Exercise brief - Looking at the listing below, retype exactly the lines starting at the one containing "S' 1 0 v q)" and ending at the one containing "(h0 : (0 : ℝ) ∈ S')", both included, and nothing else.
Records to process START
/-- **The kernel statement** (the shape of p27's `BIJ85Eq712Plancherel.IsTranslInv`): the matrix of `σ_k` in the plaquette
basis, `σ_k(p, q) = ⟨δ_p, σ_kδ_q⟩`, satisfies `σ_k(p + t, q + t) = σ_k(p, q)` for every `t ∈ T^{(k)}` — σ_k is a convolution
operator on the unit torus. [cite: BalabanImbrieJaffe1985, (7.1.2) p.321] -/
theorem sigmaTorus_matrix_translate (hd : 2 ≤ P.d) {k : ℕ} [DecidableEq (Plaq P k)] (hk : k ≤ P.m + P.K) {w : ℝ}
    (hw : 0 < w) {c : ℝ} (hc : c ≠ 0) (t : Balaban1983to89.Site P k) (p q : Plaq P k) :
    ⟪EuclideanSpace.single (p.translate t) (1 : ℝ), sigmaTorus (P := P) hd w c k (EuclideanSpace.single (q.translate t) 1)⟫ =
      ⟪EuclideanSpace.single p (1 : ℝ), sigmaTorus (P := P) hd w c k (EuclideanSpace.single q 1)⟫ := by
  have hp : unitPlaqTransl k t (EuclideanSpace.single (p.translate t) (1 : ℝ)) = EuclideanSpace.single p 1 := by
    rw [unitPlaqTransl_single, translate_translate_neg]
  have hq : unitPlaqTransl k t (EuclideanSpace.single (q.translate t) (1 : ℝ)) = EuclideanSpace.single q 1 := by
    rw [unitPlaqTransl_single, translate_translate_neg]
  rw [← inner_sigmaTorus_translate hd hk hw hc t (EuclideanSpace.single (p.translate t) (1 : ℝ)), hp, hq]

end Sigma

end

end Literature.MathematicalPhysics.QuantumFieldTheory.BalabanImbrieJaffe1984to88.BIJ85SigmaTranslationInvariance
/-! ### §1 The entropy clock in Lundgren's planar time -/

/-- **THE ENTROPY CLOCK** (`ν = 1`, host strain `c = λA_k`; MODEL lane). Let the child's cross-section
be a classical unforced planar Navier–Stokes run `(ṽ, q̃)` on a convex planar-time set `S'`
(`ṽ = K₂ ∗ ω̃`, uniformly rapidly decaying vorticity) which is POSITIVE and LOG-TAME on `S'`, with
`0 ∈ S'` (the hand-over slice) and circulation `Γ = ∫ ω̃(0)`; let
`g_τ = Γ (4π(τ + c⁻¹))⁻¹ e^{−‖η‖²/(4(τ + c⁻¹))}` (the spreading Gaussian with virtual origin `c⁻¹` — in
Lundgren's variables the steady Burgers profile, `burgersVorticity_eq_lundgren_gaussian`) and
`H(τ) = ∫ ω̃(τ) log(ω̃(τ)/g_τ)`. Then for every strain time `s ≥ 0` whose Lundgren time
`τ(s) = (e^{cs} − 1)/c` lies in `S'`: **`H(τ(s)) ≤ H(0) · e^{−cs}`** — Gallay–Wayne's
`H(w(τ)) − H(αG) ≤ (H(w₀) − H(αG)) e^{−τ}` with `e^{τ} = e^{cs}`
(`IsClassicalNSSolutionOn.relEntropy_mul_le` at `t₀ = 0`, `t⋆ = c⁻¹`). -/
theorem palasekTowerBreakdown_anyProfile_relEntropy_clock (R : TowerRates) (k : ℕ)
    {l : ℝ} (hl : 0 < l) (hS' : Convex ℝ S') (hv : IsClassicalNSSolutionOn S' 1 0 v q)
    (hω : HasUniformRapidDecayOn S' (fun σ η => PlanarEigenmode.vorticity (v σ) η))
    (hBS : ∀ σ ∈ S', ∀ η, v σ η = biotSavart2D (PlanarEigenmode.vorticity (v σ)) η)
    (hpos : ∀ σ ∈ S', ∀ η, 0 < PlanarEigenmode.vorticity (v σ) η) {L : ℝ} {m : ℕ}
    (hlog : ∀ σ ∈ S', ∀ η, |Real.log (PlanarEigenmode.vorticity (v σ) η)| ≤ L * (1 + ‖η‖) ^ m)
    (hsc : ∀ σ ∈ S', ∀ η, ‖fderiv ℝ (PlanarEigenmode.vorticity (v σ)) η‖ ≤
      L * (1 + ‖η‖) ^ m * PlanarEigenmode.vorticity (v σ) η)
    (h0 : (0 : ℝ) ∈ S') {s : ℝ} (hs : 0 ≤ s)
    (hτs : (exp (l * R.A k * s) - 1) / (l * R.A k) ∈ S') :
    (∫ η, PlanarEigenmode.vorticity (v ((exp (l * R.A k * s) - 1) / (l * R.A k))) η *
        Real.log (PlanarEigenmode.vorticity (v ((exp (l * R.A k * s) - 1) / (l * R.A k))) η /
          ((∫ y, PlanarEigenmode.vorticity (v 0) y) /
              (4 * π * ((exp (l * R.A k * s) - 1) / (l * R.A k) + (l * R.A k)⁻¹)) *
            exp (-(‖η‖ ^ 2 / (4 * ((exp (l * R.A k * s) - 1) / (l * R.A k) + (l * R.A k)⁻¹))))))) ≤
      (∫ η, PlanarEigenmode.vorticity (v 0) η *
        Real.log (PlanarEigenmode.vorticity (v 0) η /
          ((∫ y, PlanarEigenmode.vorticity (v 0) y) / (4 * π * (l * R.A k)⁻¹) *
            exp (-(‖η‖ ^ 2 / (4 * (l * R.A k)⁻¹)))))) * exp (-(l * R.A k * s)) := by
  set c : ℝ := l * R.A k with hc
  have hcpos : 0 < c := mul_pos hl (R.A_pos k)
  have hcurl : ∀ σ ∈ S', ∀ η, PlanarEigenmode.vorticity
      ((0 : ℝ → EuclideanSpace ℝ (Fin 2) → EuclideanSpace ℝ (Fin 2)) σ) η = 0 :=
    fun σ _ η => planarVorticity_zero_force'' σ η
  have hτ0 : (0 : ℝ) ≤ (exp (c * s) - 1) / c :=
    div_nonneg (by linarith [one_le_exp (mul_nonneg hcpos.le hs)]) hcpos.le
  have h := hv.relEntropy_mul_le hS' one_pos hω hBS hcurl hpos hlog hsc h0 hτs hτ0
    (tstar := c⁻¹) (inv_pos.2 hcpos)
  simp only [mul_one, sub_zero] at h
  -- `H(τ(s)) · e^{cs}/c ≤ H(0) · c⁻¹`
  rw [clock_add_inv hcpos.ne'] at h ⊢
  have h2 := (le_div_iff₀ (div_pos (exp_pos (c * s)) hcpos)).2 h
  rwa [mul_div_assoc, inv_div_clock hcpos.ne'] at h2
Records to process END
Reply to the task -
    {l : ℝ} (hl : 0 < l) (hS' : Convex ℝ S') (hv : IsClassicalNSSolutionOn S' 1 0 v q)
    (hω : HasUniformRapidDecayOn S' (fun σ η => PlanarEigenmode.vorticity (v σ) η))
    (hBS : ∀ σ ∈ S', ∀ η, v σ η = biotSavart2D (PlanarEigenmode.vorticity (v σ)) η)
    (hpos : ∀ σ ∈ S', ∀ η, 0 < PlanarEigenmode.vorticity (v σ) η) {L : ℝ} {m : ℕ}
    (hlog : ∀ σ ∈ S', ∀ η, |Real.log (PlanarEigenmode.vorticity (v σ) η)| ≤ L * (1 + ‖η‖) ^ m)
    (hsc : ∀ σ ∈ S', ∀ η, ‖fderiv ℝ (PlanarEigenmode.vorticity (v σ)) η‖ ≤
      L * (1 + ‖η‖) ^ m * PlanarEigenmode.vorticity (v σ) η)
    (h0 : (0 : ℝ) ∈ S') {s : ℝ} (hs : 0 ≤ s)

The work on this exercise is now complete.